import Summits.QuantumFields.BalabanUV.Beta.GAN24.FaceDataVHNull
import Summits.QuantumFields.BalabanUV.Beta.HessKerDressedUnits

/-!
# `BalabanUV.Beta.GAN24.FaceWordVHNullCurrents` — binder row G-an2-4 ∕ (CONV-C), W-slot (α-0), typer's PART VI row **T6-VAL**, the (γ) hand's letters **K7-a ∕ K7-0, THE SECTOR SPLIT
# (α) OF THE ADAPTER, INSTANTIATED**: **THE TWO-FACE CURRENTS OF road-P2's UNIT-SCALED VH-SECTOR TABLE `unitS sf sm (c' • vhSAt ρ d Lc)` AT ANY COARSER FACE PERIOD `Lc·P` VANISH IN
# BOTH LEG POSITIONS** — the `hnullL` ∕ `hnullR` hypotheses of this seat's `FaceWordNullSector.faceWord_eq_cellPairing_of_null` for `S₂ =` the VH sector of `S♮_j` (`c' = cVH` at level `0`,
# `cVH·wVH` at the higher levels; every `d`, in-block root, `Lc ≥ 1`, every `P`, all units), from this lineage's `FaceDataVHNull.vhSAt_faceData_eq_zero ∕ _zero'` (g56, p382934): face
# data at period `Lc·P` vanishes off the `Lc`-faces (`emod_face_of_dvd`)
# (G-an2-4 CRUX TEAM (2), seat `b2b-balaban-gan24-formalise-leaf-06` = the (γ) hand, gen 57; journal [GAN24LEAF06-G57-INTENT-5])

NOT IN PRINT; OUR BOOKKEEPING ([folklore] BY NAME over g56's `FaceDataVHNull` + an2's `HessKerDressedUnits.unitS_apply`; 0 `def`, 0 cited fact, 0 `def … : Prop`, 0 sorry).
HONEST FRAMING (cell contract, verbatim): «discharging `BetaPertH` makes Bałaban's UV stability UNCONDITIONAL — a real constructive-QFT result; it is NOT the continuum
limit and NOT the Clay problem.»  HONEST DEPENDENCY (verbatim): «continuum YM on T⁴ ⇐ BetaPertH ∧ nine spine estimates (0/9 proved); BetaPertH ⇐ (D1) ∧ (D4) ∧ CAP+tail;
G-an2-4 gates asym, D1 and NE2/3/4.»

WHAT ([folklore]): §1 `emod_face_of_dvd` (`n mod (Lc·P) = Lc·P − 1 ⟹ n mod Lc = Lc − 1`), `faceInd_eq_zero_of_ne`; `unitS_smul_vhSAt_entry` (the scalar on an entry); §2 **`vhSector_nullL`**
(weighted leg first, free leg `(x, f)` second) and **`vhSector_nullR`** (free leg `(z, g)` first, weighted leg second).  Asserts NO value of any table; discharges NOTHING of `hX` ∕ `hXu` ∕
(C) ∕ `hB0` ∕ `hBF` ∕ (Q-L); NEVER «G-an2-4 closed» as (CONV-C); NOT D1, NOT `BetaPertH`, NOT continuum, NOT Clay.  2026-08-24; no existing file touched.
-/

noncomputable section

open scoped BigOperators
open Literature.MathematicalPhysics.QuantumFieldTheory.Balaban1983to89
open Literature.MathematicalPhysics.QuantumFieldTheory.Balaban1983to89.Beta
open AffineAveraging AveragingHessianKernelsRooted
open OneStepResolventKernel (Fib)
open Summit.QuantumFields.BalabanUV.Beta.HessKerDressedUnits (unitS unitS_apply legScale legScale_inl)
open Summit.QuantumFields.BalabanUV.Beta.GAN24.FaceDataVHNull (vhSAt_faceData_eq_zero vhSAt_faceData_eq_zero')

namespace Summit.QuantumFields.BalabanUV.Beta.GAN24.FaceWordVHNullCurrents

variable {d : ℕ} {Lc : ℕ}

/-! ## §1 Face data at a coarser period vanishes off the `Lc`-faces; the scalar on an entry -/

/-- [folklore] **A FACE RESIDUE AT PERIOD `Lc·P` IS A FACE RESIDUE AT PERIOD `Lc`** (`Lc ≥ 1`): `n mod (Lc·P) = Lc·P − 1 ⟹ n mod Lc = Lc − 1`. -/
theorem emod_face_of_dvd (hLc : 1 ≤ Lc) {P : ℕ} {n : ℤ} (h : n % ((Lc * P : ℕ) : ℤ) = ((Lc * P : ℕ) : ℤ) - 1) : n % (Lc : ℤ) = (Lc : ℤ) - 1 := by
  have hdvd : (Lc : ℤ) ∣ ((Lc * P : ℕ) : ℤ) := ⟨(P : ℤ), by push_cast; ring⟩
  rw [← Int.emod_emod_of_dvd n hdvd, h]
  have e : ((Lc * P : ℕ) : ℤ) - 1 = ((Lc : ℤ) - 1) + (Lc : ℤ) * ((P : ℤ) - 1) := by push_cast; ring
  rw [e, Int.add_mul_emod_self_left]
  exact Int.emod_eq_of_lt (by omega) (by omega)

/-- [folklore] Hence the period-`(Lc·P)` face indicator vanishes wherever the period-`Lc` face test fails. -/
theorem faceInd_eq_zero_of_ne (hLc : 1 ≤ Lc) (P : ℕ) (n : ℤ) (hn : n % (Lc : ℤ) ≠ (Lc : ℤ) - 1) :
    (if n % ((Lc * P : ℕ) : ℤ) = ((Lc * P : ℕ) : ℤ) - 1 then (1 : ℝ) else 0) = 0 := by
  rw [if_neg]
  exact fun h => hn (emod_face_of_dvd hLc h)

/-- [folklore] **THE SCALAR ON AN ENTRY OF THE UNIT-SCALED VH SECTOR**: `unitS sf sm (c' • vhSAt) κ u x z a b = ((sf·sm)⁻¹·ℓ(a)·c'·ℓ(b))·vhSAt κ u x z a b`, `ℓ = legScale sf⁻¹ sm⁻¹`. -/
theorem unitS_smul_vhSAt_entry {r : Fin (d + 1) → ℕ} (sf sm c' : ℝ) (κ : Fin (d + 1)) (u x z : Fin (d + 1) → ℤ) (a b : Fib d) :
    unitS sf sm (fun κ u => c' • vhSAt (toSite r) d Lc rfl κ u) κ u x z a b =
      ((sf * sm)⁻¹ * legScale (d := d) sf⁻¹ sm⁻¹ a * c' * legScale (d := d) sf⁻¹ sm⁻¹ b) * vhSAt (toSite r) d Lc rfl κ u x z a b := by
  rw [unitS_apply]
  simp only [Pi.smul_apply, smul_eq_mul]
  ring

/-! ## §2 The VH sector's two-face currents at period `Lc·P` vanish in both leg positions -/

/-- NOT IN PRINT; OUR BOOKKEEPING.  **LEFT NULL CURRENT** (the `hnullL` of `FaceWordNullSector.faceWord_eq_cellPairing_of_null`): for every free leg `(x, f)`,
`Σ'_y χ(y_α)·Σ'_t [t_μ % (Lc·P) = Lc·P − 1]·(unitS sf sm (c' • vhSAt ρ d Lc)) μ t y x (inl α) f = 0` (in-block root, `Lc ≥ 1`). -/
theorem vhSector_nullL (hLc : 1 ≤ Lc) {r : Fin (d + 1) → ℕ} (hr : r ∈ box (d + 1) Lc) (P : ℕ) (sf sm c' : ℝ) (μ α : Fin (d + 1))
    (x : Fin (d + 1) → ℤ) (f : Fib d) :
    (∑' y : Fin (d + 1) → ℤ, (if y α % ((Lc * P : ℕ) : ℤ) = ((Lc * P : ℕ) : ℤ) - 1 then (1 : ℝ) else 0) *
        ∑' t : Fin (d + 1) → ℤ, (if t μ % ((Lc * P : ℕ) : ℤ) = ((Lc * P : ℕ) : ℤ) - 1 then unitS sf sm (fun κ u => c' • vhSAt (toSite r) d Lc rfl κ u) μ t y x (Sum.inl α) f else 0)) = 0 := by
  have hin : ∀ y : Fin (d + 1) → ℤ, (∑' t : Fin (d + 1) → ℤ, (if t μ % ((Lc * P : ℕ) : ℤ) = ((Lc * P : ℕ) : ℤ) - 1 then unitS sf sm (fun κ u => c' • vhSAt (toSite r) d Lc rfl κ u) μ t y x (Sum.inl α) f else 0)) =
      ((sf * sm)⁻¹ * legScale (d := d) sf⁻¹ sm⁻¹ (Sum.inl α) * c' * legScale (d := d) sf⁻¹ sm⁻¹ f) *
        ∑' t : Fin (d + 1) → ℤ, (if t μ % ((Lc * P : ℕ) : ℤ) = ((Lc * P : ℕ) : ℤ) - 1 then (1 : ℝ) else 0) * vhSAt (toSite r) d Lc rfl μ t y x (Sum.inl α) f := by
    intro y
    rw [← tsum_mul_left]
    refine tsum_congr fun t => ?_
    rw [unitS_smul_vhSAt_entry]
    split_ifs <;> ring
  simp_rw [hin]
  have hpull : (∑' y : Fin (d + 1) → ℤ, (if y α % ((Lc * P : ℕ) : ℤ) = ((Lc * P : ℕ) : ℤ) - 1 then (1 : ℝ) else 0) *
      (((sf * sm)⁻¹ * legScale (d := d) sf⁻¹ sm⁻¹ (Sum.inl α) * c' * legScale (d := d) sf⁻¹ sm⁻¹ f) *
        ∑' t : Fin (d + 1) → ℤ, (if t μ % ((Lc * P : ℕ) : ℤ) = ((Lc * P : ℕ) : ℤ) - 1 then (1 : ℝ) else 0) * vhSAt (toSite r) d Lc rfl μ t y x (Sum.inl α) f)) =
      ((sf * sm)⁻¹ * legScale (d := d) sf⁻¹ sm⁻¹ (Sum.inl α) * c' * legScale (d := d) sf⁻¹ sm⁻¹ f) *
        ∑' y : Fin (d + 1) → ℤ, (if y α % ((Lc * P : ℕ) : ℤ) = ((Lc * P : ℕ) : ℤ) - 1 then (1 : ℝ) else 0) *
          ∑' t : Fin (d + 1) → ℤ, (if t μ % ((Lc * P : ℕ) : ℤ) = ((Lc * P : ℕ) : ℤ) - 1 then (1 : ℝ) else 0) * vhSAt (toSite r) d Lc rfl μ t y x (Sum.inl α) f := by
    rw [← tsum_mul_left]
    exact tsum_congr fun y => by ring
  rw [hpull, vhSAt_faceData_eq_zero hLc hr μ α (faceInd_eq_zero_of_ne hLc P) (faceInd_eq_zero_of_ne hLc P) x f, mul_zero]

/-- NOT IN PRINT; OUR BOOKKEEPING.  **RIGHT NULL CURRENT** (the `hnullR`): for every free leg `(z, g)`,
`Σ'_w χ(w_β)·Σ'_t [t_ν % (Lc·P) = Lc·P − 1]·(unitS sf sm (c' • vhSAt ρ d Lc)) ν t z w g (inl β) = 0`. -/
theorem vhSector_nullR (hLc : 1 ≤ Lc) {r : Fin (d + 1) → ℕ} (hr : r ∈ box (d + 1) Lc) (P : ℕ) (sf sm c' : ℝ) (ν β : Fin (d + 1))
    (z : Fin (d + 1) → ℤ) (g : Fib d) :
    (∑' w : Fin (d + 1) → ℤ, (if w β % ((Lc * P : ℕ) : ℤ) = ((Lc * P : ℕ) : ℤ) - 1 then (1 : ℝ) else 0) *
        ∑' t : Fin (d + 1) → ℤ, (if t ν % ((Lc * P : ℕ) : ℤ) = ((Lc * P : ℕ) : ℤ) - 1 then unitS sf sm (fun κ u => c' • vhSAt (toSite r) d Lc rfl κ u) ν t z w g (Sum.inl β) else 0)) = 0 := by
  have hin : ∀ w : Fin (d + 1) → ℤ, (∑' t : Fin (d + 1) → ℤ, (if t ν % ((Lc * P : ℕ) : ℤ) = ((Lc * P : ℕ) : ℤ) - 1 then unitS sf sm (fun κ u => c' • vhSAt (toSite r) d Lc rfl κ u) ν t z w g (Sum.inl β) else 0)) =
      ((sf * sm)⁻¹ * legScale (d := d) sf⁻¹ sm⁻¹ g * c' * legScale (d := d) sf⁻¹ sm⁻¹ (Sum.inl β)) *
        ∑' t : Fin (d + 1) → ℤ, (if t ν % ((Lc * P : ℕ) : ℤ) = ((Lc * P : ℕ) : ℤ) - 1 then (1 : ℝ) else 0) * vhSAt (toSite r) d Lc rfl ν t z w g (Sum.inl β) := by
    intro w
    rw [← tsum_mul_left]
    refine tsum_congr fun t => ?_
    rw [unitS_smul_vhSAt_entry]
    split_ifs <;> ring
  simp_rw [hin]
  have hpull : (∑' w : Fin (d + 1) → ℤ, (if w β % ((Lc * P : ℕ) : ℤ) = ((Lc * P : ℕ) : ℤ) - 1 then (1 : ℝ) else 0) *
      (((sf * sm)⁻¹ * legScale (d := d) sf⁻¹ sm⁻¹ g * c' * legScale (d := d) sf⁻¹ sm⁻¹ (Sum.inl β)) *
        ∑' t : Fin (d + 1) → ℤ, (if t ν % ((Lc * P : ℕ) : ℤ) = ((Lc * P : ℕ) : ℤ) - 1 then (1 : ℝ) else 0) * vhSAt (toSite r) d Lc rfl ν t z w g (Sum.inl β))) =
      ((sf * sm)⁻¹ * legScale (d := d) sf⁻¹ sm⁻¹ g * c' * legScale (d := d) sf⁻¹ sm⁻¹ (Sum.inl β)) *
        ∑' w : Fin (d + 1) → ℤ, (if w β % ((Lc * P : ℕ) : ℤ) = ((Lc * P : ℕ) : ℤ) - 1 then (1 : ℝ) else 0) *
          ∑' t : Fin (d + 1) → ℤ, (if t ν % ((Lc * P : ℕ) : ℤ) = ((Lc * P : ℕ) : ℤ) - 1 then (1 : ℝ) else 0) * vhSAt (toSite r) d Lc rfl ν t z w g (Sum.inl β) := by
    rw [← tsum_mul_left]
    exact tsum_congr fun w => by ring
  rw [hpull, vhSAt_faceData_eq_zero' hLc hr ν β (faceInd_eq_zero_of_ne hLc P) (faceInd_eq_zero_of_ne hLc P) z g, mul_zero]

end Summit.QuantumFields.BalabanUV.Beta.GAN24.FaceWordVHNullCurrents

end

..............................

Exactly as written, please reproduce the lines from the first line of the data to the line containing "# (G-an2-4 CRUX", inclusive, and nothing else.

import Summits.QuantumFields.BalabanUV.Beta.GAN24.FaceDataVHNull
import Summits.QuantumFields.BalabanUV.Beta.HessKerDressedUnits

/-!
# `BalabanUV.Beta.GAN24.FaceWordVHNullCurrents` — binder row G-an2-4 ∕ (CONV-C), W-slot (α-0), typer's PART VI row **T6-VAL**, the (γ) hand's letters **K7-a ∕ K7-0, THE SECTOR SPLIT
# (α) OF THE ADAPTER, INSTANTIATED**: **THE TWO-FACE CURRENTS OF road-P2's UNIT-SCALED VH-SECTOR TABLE `unitS sf sm (c' • vhSAt ρ d Lc)` AT ANY COARSER FACE PERIOD `Lc·P` VANISH IN
# BOTH LEG POSITIONS** — the `hnullL` ∕ `hnullR` hypotheses of this seat's `FaceWordNullSector.faceWord_eq_cellPairing_of_null` for `S₂ =` the VH sector of `S♮_j` (`c' = cVH` at level `0`,
# `cVH·wVH` at the higher levels; every `d`, in-block root, `Lc ≥ 1`, every `P`, all units), from this lineage's `FaceDataVHNull.vhSAt_faceData_eq_zero ∕ _zero'` (g56, p382934): face
# data at period `Lc·P` vanishes off the `Lc`-faces (`emod_face_of_dvd`)
# (G-an2-4 CRUX TEAM (2), seat `b2b-balaban-gan24-formalise-leaf-06` = the (γ) hand, gen 57; journal [GAN24LEAF06-G57-INTENT-5])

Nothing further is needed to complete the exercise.